Posted by missed on July 6, 2009

Okay, let’s talk about video games. A few years ago, a little company called “Codemasters” released an equally little game called Overlord. It was met with mixed response; some reviewers really dug it, and others, well, just didn’t get it. IGN, for example, was one of the latter, though you wouldn’t know it given their recent review for Overlord 2.

            The thing about the first Overlord was that it was like reading Giambattista Vico instead of Descartes, and seeing an alternate and wonderful way that games could have gone. Now, obviously, this new path wasn’t as developed as the same old trail that games like Halo, Madden, Metal Gear and so on stood on, but it was, well, new. And I’ve always been a big supporter of new frontiers, especially when the old frontiers are so old that they’re stagnant.

            Of course, Overlord was a far from perfect game. But here’s the breakdown of the good: you play as basically Sauron from Lord of the Rings with little gremlins instead of Orcs running around to do your evil bidding. The gremlins, bluntly called minions, are controlled via the left joystick in a giant, semi-autonomous cluster that leaps, smashes, beats and loots whatever you direct it into. Whichever is appropriate. The right stick controls the Overlord, who, if you power him up, becomes a potently dangerous force of his own, with sword, axe, or Sauron-like mace.

            What brought it all together was the attitude: the minions take genuine joy in whatever evil you have them execute in your name, whether it be looting and burning the countryside, beating down Halflings, dwarves and townsfolk, or sacrificing themselves by jumping into a giant vat of molten iron to make your armor stronger. My little heart melted at their gleeful cries of “Treasure! For yooou!”, “Maaasta!”, and when they found something they could use, “For me!” while plopping a pumpkin down on their heads.

The world in which these little terrors lived was as colorful as they were, a brightly inversed spoof of High Fantasy, in which unicorns are just white horses with a bloody horn, Halflings are the scourge of the dale and dwarves are, well, dwarves.

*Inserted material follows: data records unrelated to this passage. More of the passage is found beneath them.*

import Literature.AlgebraicGeometry.FormalGeometry.WittGETowerSections
import Literature.AlgebraicGeometry.Morphisms.FormalFunctionsCechProofs
import Mathlib.AlgebraicGeometry.Morphisms.Proper
import Mathlib.AlgebraicGeometry.Noetherian
import HarnessLib

/-!
# The `p`-adic thickenings `X_n ⊆ 𝒳`: equations, points of the special fibre, properness

Helper file for stub `stub_pushforwardTransport` (line `chow-zariski-pushforward` of the crux
`PadicSemiregularLift.FormalVectorBundlesAlgebraize`, stmt-HodgeConjecture-14106). For a
`W(k)`-scheme `𝒳` (`k` a perfect field of characteristic `p`, `W = W(k)`):

* `thickeningι_cutOut`, `thickeningMap_cutOut` — on affine opens, `X_n ↪ 𝒳` and `X_m ↪ X_n` are
  surjective on functions with kernels generated by `p^n`, resp. `p^m` (tree
  `ker_app_le_span_of_isPullback`, `natCast_pow_eq_zero_thickening`);
* `mul_p_injective_sections`, `exists_eq_p_mul_of_forall_affine` — for `𝒳` flat over `W`, `p` is
  a non-zero-divisor on `Γ(𝒳, V)` and divisibility by `p` is local (tree `Sections.isSMulRegular`);
* `range_thickeningι` — the image of `X_n → 𝒳` (`n ≥ 1`) is the *special fibre*: the points over
  the closed point of `Spec W`; `not_isUnit_germ_p` — `p` is not a unit in the local rings there;
* `eq_empty_of_isClosed_of_disjoint_specialFibre` — **GW II Lemma 24.96**: for `𝒳` proper over
  `W`, a closed subset missing the special fibre is empty;
* `isNoetherianRing_sections`, `compactSpace_left` — `𝒳` proper over `W` is locally Noetherian and
  quasi-compact.

Everything is proved; no definitions.

Provenance: Literature home (family `hodge`, layer `Literature/AlgebraicGeometry/FormalGeometry`, namespace
`Literature.AlgebraicGeometry.FormalGeometry.WittGrothendieckExistence…`) of the Summits-side
`Theorems/PadicSemiregularLiftFormalVectorBundlesAlgebraizeThickenings` (route `PadicSemiregularLift` / `AnchorTransport`,
Grothendieck existence for vector bundles over `W(k)`), which `Literature/` may not import; theorems only, no
named fact, no definition. Lane `lit-hodgefound`, seat p20.
-/

noncomputable section

open CategoryTheory CategoryTheory.Limits _root_.AlgebraicGeometry TopologicalSpace Opposite
open Literature.AlgebraicGeometry.Motives Literature.AlgebraicGeometry.Motives.WittScheme
open Literature.AlgebraicGeometry.Morphisms
open Literature.AlgebraicGeometry.FormalGeometry.WittGrothendieckExistence.PadicPridhamSemiregularity

universe u

namespace Literature.AlgebraicGeometry.FormalGeometry.WittGrothendieckExistence.FormalVectorBundlesAlgebraize

/-- Restriction of a natural-number global function to an open is the same natural number. [cite: GortzWedhorn2023, proof of Thm. 24.94 and Prop. 24.95 (pp. 566–567), auxiliary step] -/
theorem map_natCast' {Y : Scheme.{u}} {U V : Y.Opens} (i : U ⟶ V) (q : ℕ) :
    Y.presheaf.map i.op (q : Γ(Y, V)) = (q : Γ(Y, U)) :=
  map_natCast _ _

section Tower

variable {p : ℕ} [Fact p.Prime] {k : Type u} [Field k] (𝒳 : SchemeOver (WittVector p k))

/-! ### The closed immersions of the tower are cut out by powers of `p` -/

/-- `X_n ↪ 𝒳` is a closed immersion (base change of `Spec (W ↠ W_n)`). [cite: GortzWedhorn2023, proof of Thm. 24.94 and Prop. 24.95 (pp. 566–567), auxiliary step] -/
theorem isClosedImmersion_thickeningι (n : ℕ) : IsClosedImmersion (thickeningι 𝒳 n) :=
  MorphismProperty.of_isPullback (IsPullback.of_hasPullback 𝒳.hom
    (Spec.map (CommRingCat.ofHom (algebraMap (WittVector p k) (wittQuot p k n))))).flip
    (IsClosedImmersion.spec_of_surjective _ Ideal.Quotient.mk_surjective)

/-- **`X_n ↪ 𝒳` is cut out by `p^n`**: on an affine open `U`, `Γ(𝒳, U) → Γ(X_n, U ∩ X_n)` is
surjective and its kernel is generated by `p^n`. [cite: GortzWedhorn2023, proof of Thm. 24.94 and Prop. 24.95 (pp. 566–567), auxiliary step] -/
theorem thickeningι_cutOut (n : ℕ) {U : 𝒳.left.Opens} (hU : IsAffineOpen U) :
    Function.Surjective ((thickeningι 𝒳 n).app U) ∧
      ∀ r : Γ(𝒳.left, U), (thickeningι 𝒳 n).app U r = 0 ↔
        ∃ c : Γ(𝒳.left, U), r = 𝒳.left.presheaf.map (homOfLE le_top).op
          ((p ^ n : ℕ) : Γ(𝒳.left, ⊤)) * c := by
  haveI := isClosedImmersion_thickeningι 𝒳 n
  refine ⟨(thickeningι 𝒳 n).app_surjective U hU, fun r => ?_⟩
  rw [map_natCast']
  constructor
  · intro hr
    have hker : RingHom.ker ((thickeningι 𝒳 n).app U).hom ≤
        Ideal.span {((p ^ n : ℕ) : Γ(𝒳.left, U))} :=
      ker_app_le_span_of_isPullback Ideal.Quotient.mk_surjective (p ^ n)
        (by
          rw [Ideal.mk_ker, Ideal.span_singleton_pow, Nat.cast_pow])
        (IsPullback.of_hasPullback 𝒳.hom
          (Spec.map (CommRingCat.ofHom (algebraMap (WittVector p k) (wittQuot p k n))))) hU
    have hr' : r ∈ RingHom.ker ((thickeningι 𝒳 n).app U).hom := hr
    obtain ⟨c, hc⟩ := Ideal.mem_span_singleton'.mp (hker hr')
    exact ⟨c, by rw [← hc, mul_comm]⟩
  · rintro ⟨c, rfl⟩
    rw [map_mul, map_natCast, natCast_pow_eq_zero_thickening, zero_mul]

/-- `p^n` vanishes on `X_n` (on global functions of `𝒳`). [cite: GortzWedhorn2023, proof of Thm. 24.94 and Prop. 24.95 (pp. 566–567), auxiliary step] -/
theorem thickeningι_app_top_natCast_pow (n : ℕ) :
    (thickeningι 𝒳 n).app ⊤ ((p ^ n : ℕ) : Γ(𝒳.left, ⊤)) = 0 := by
  rw [map_natCast, natCast_pow_eq_zero_thickening]

/-- **`X_m ↪ X_n` is cut out by `p^m`**: on an affine open `U ⊆ X_n`,
`Γ(X_n, U) → Γ(X_m, U ∩ X_m)` is surjective and its kernel is generated by `p^m`. [cite: GortzWedhorn2023, proof of Thm. 24.94 and Prop. 24.95 (pp. 566–567), auxiliary step] -/
theorem thickeningMap_cutOut {m n : ℕ} (h : m ≤ n) {U : (thickening 𝒳 n).left.Opens}
    (hU : IsAffineOpen U) :
    Function.Surjective ((thickeningMap 𝒳 h).app U) ∧
      ∀ r : Γ((thickening 𝒳 n).left, U), (thickeningMap 𝒳 h).app U r = 0 ↔
        ∃ c : Γ((thickening 𝒳 n).left, U), r = (thickening 𝒳 n).left.presheaf.map
          (homOfLE le_top).op ((p ^ m : ℕ) : Γ((thickening 𝒳 n).left, ⊤)) * c := by
  haveI := isClosedImmersion_thickeningMap 𝒳 h
  refine ⟨(thickeningMap 𝒳 h).app_surjective U hU, fun r => ?_⟩
  rw [map_natCast']
  constructor
  · intro hr
    have hr' : r ∈ RingHom.ker ((thickeningMap 𝒳 h).app U).hom := hr
    obtain ⟨c, hc⟩ := Ideal.mem_span_singleton'.mp (ker_app_thickeningMap_le 𝒳 h hU hr')
    exact ⟨c, by rw [← hc, mul_comm]⟩
  · rintro ⟨c, rfl⟩
    rw [map_mul, map_natCast, natCast_pow_eq_zero_thickening, zero_mul]

/-- `p^m` vanishes on `X_m` (on global functions of `X_n`). [cite: GortzWedhorn2023, proof of Thm. 24.94 and Prop. 24.95 (pp. 566–567), auxiliary step] -/
theorem thickeningMap_app_top_natCast_pow {m n : ℕ} (h : m ≤ n) :
    (thickeningMap 𝒳 h).app ⊤ ((p ^ m : ℕ) : Γ((thickening 𝒳 n).left, ⊤)) = 0 := by
  rw [map_natCast, natCast_pow_eq_zero_thickening]

end Tower

/-! ### Flatness over `W`: `p` is a non-zero-divisor on functions -/

section Flat

variable {p : ℕ} [Fact p.Prime] {k : Type u} [Field k] [CharP k p] (𝒳 : SchemeOver (WittVector p k))

/-- `p ≠ 0` is a non-zero-divisor of `W(k)`. [cite: GortzWedhorn2023, proof of Thm. 24.94 and Prop. 24.95 (pp. 566–567), auxiliary step] -/
theorem natCast_p_mem_nonZeroDivisors : ((p : ℕ) : WittVector p k) ∈ nonZeroDivisors _ :=
  mem_nonZeroDivisors_of_ne_zero (Nat.cast_ne_zero.mpr (Fact.out : p.Prime).ne_zero)

/-- **For `𝒳` flat over `W`, multiplication by `p` is injective on `Γ(𝒳, V)`** for every open `V`
(tree `Sections.isSMulRegular`). [cite: GortzWedhorn2023, proof of Thm. 24.94 and Prop. 24.95 (pp. 566–567), auxiliary step] -/
theorem mul_p_injective_sections [Flat 𝒳.hom] (V : 𝒳.left.Opens) (s : Γ(𝒳.left, V))
    (hs : (p : Γ(𝒳.left, V)) * s = 0) : s = 0 := by
  have hreg := Sections.isSMulRegular 𝒳.hom (natCast_p_mem_nonZeroDivisors (k := k)) V
  have hs' : ((p : ℕ) : WittVector p k) • (show Sections 𝒳.hom V from s) =
      ((p : ℕ) : WittVector p k) • (0 : Sections 𝒳.hom V) := by
    rw [smul_zero, Algebra.smul_def, Sections.algebraMap_apply, map_natCast, map_natCast]
    exact hs
  exact hreg hs'

/-- Powers of `p` are non-zero-divisors on `Γ(𝒳, V)` for `𝒳` flat over `W`. [cite: GortzWedhorn2023, proof of Thm. 24.94 and Prop. 24.95 (pp. 566–567), auxiliary step] -/
theorem mul_p_pow_injective_sections [Flat 𝒳.hom] (V : 𝒳.left.Opens) (n : ℕ)
    (s : Γ(𝒳.left, V)) (hs : (p : Γ(𝒳.left, V)) ^ n * s = 0) : s = 0 := by
  induction n generalizing s with
  | zero => simpa using hs
  | succ n ih =>
    rw [pow_succ, mul_assoc] at hs
    exact mul_p_injective_sections 𝒳 V s (ih _ hs)

/-- **Divisibility by `p` is local** on a `W`-flat `𝒳`: a function divisible by `p` on every
affine open below `V` is divisible by `p` on `V` (tree `Sections.exists_eq_smul_of_forall_affine`). [cite: GortzWedhorn2023, proof of Thm. 24.94 and Prop. 24.95 (pp. 566–567), auxiliary step] -/
theorem exists_eq_p_mul_of_forall_affine [Flat 𝒳.hom] {V : 𝒳.left.Opens} (t : Γ(𝒳.left, V))
    (h : ∀ W : 𝒳.left.affineOpens, ∀ hW : (W : 𝒳.left.Opens) ≤ V,
      ∃ c : Γ(𝒳.left, W), 𝒳.left.presheaf.map (homOfLE hW).op t = (p : Γ(𝒳.left, W)) * c) :
    ∃ c : Γ(𝒳.left, V), t = (p : Γ(𝒳.left, V)) * c := by
  have hreg := fun W => Sections.isSMulRegular 𝒳.hom (natCast_p_mem_nonZeroDivisors (k := k)) W
  obtain ⟨c, hc⟩ := Sections.exists_eq_smul_of_forall_affine 𝒳.hom hreg
    (show Sections 𝒳.hom V from t) fun W hW => by
      obtain ⟨c, hc⟩ := h W hW
      refine ⟨c, ?_⟩
      rw [Algebra.smul_def, Sections.algebraMap_apply, map_natCast, map_natCast]
      exact hc
  refine ⟨c, ?_⟩
  rw [Algebra.smul_def, Sections.algebraMap_apply, map_natCast, map_natCast] at hc
  exact hc

end Flat

/-! ### Points of the special fibre -/

section Points

variable {p : ℕ} [Fact p.Prime] {k : Type u} [Field k] [CharP k p] [PerfectRing k p]

/-- The primes of `W(k)` containing `p` reduce to the closed point. [cite: GortzWedhorn2023, proof of Thm. 24.94 and Prop. 24.95 (pp. 566–567), auxiliary step] -/
theorem asIdeal_eq_closedPoint_of_mem (x : PrimeSpectrum (WittVector p k))
    (hx : (p : WittVector p k) ∈ x.asIdeal) : x = IsLocalRing.closedPoint (WittVector p k) := by
  have hne : x.asIdeal ≠ ⊥ := fun h => by
    rw [h, Ideal.mem_bot] at hx
    exact Nat.cast_ne_zero.mpr (Fact.out : p.Prime).ne_zero hx
  haveI : x.asIdeal.IsMaximal := IsPrime.to_maximal_ideal hne
  exact PrimeSpectrum.ext (IsLocalRing.eq_maximalIdeal inferInstance)

/-- `p` lies in the maximal ideal of `W(k)`. [cite: GortzWedhorn2023, proof of Thm. 24.94 and Prop. 24.95 (pp. 566–567), auxiliary step] -/
theorem natCast_p_mem_closedPoint :
    (p : WittVector p k) ∈ (IsLocalRing.closedPoint (WittVector p k)).asIdeal :=
  (WittVector.irreducible (k := k) p).not_isUnit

But more dickishly. On the further end of it all were the Heroes, the white-knights of legend after the tales had run out, putting on weight and imposing their obnoxiously high and mighty agenda on the fiefdoms. It just made you want to beat everything with a giant mace and then burn it to the ground. Thank goodness you brought a giant mace, and some fire.

The bad, then. First, the minions on the left joystick meant a fixed camera, and less than perfect auto shift. Second, minions could die, and they took their weapons and armor with them. While not intrinsically bad by itself (I would expect some penalty for death) it became a little ridiculous when you throw insta-kills into the picture, in all their glory, simply for being in the wrong place at the wrong time, such as in fire, poison, beneath a boss, or, most frustratingly, touching water. In any capacity. Plus, they’d follow you in, like lemmings on an island. The steady increase in these sorts of death zones later in the game made it frustrating in the extreme, when you’re A-Squad was annihilated by, essentially, a deep puddle and you were left with a bunch of unarmed noobs. It got to the point where you’d just buff the hell out of your Overlord and leave your team at home.

But all that’s behind us now, and really I only talked about all that for context, so I could talk about this. So. Needless to say, the cultists had their way and an Overlord II was released. Thank God. Let me be perfectly clear, I loved Overlord. For all my bitching, I really only gripe because I care enough about its existence to wanted it to perfect its experience. And, apparently, I’m not alone: see, Codemasters addressed pretty much every gripe that its players asserted from the first game, which is a rare virtue in game-makers. It almost makes you believe that games are still made for gamers, and not merely created cynically for cash alone.

They fine-tuned the controls so that to move your minions you had to push up on the joystick, whereas left, right and back were camera controls until the horde was activated. They added a “River Styx”-esque revive station, manned by an adorable little minion death, scythe and all. They fixed the minion A.I. and basically touched up all the problem areas. All this gave way to the much more polished experience of Overlord II, complete with a few addendums, like mounts, formations, a few new minion powers, et cetera, et cetera.

So, was Overlord II the perfect experience I was hoping for?

Unfortunately, no. But before I talk about why I’d just like to add that, again, these complaints are out of love. If anything, this game was even more fun to play than the last one, and I really appreciate all the work that Codemasters put into it. Honestly. No sarcasm.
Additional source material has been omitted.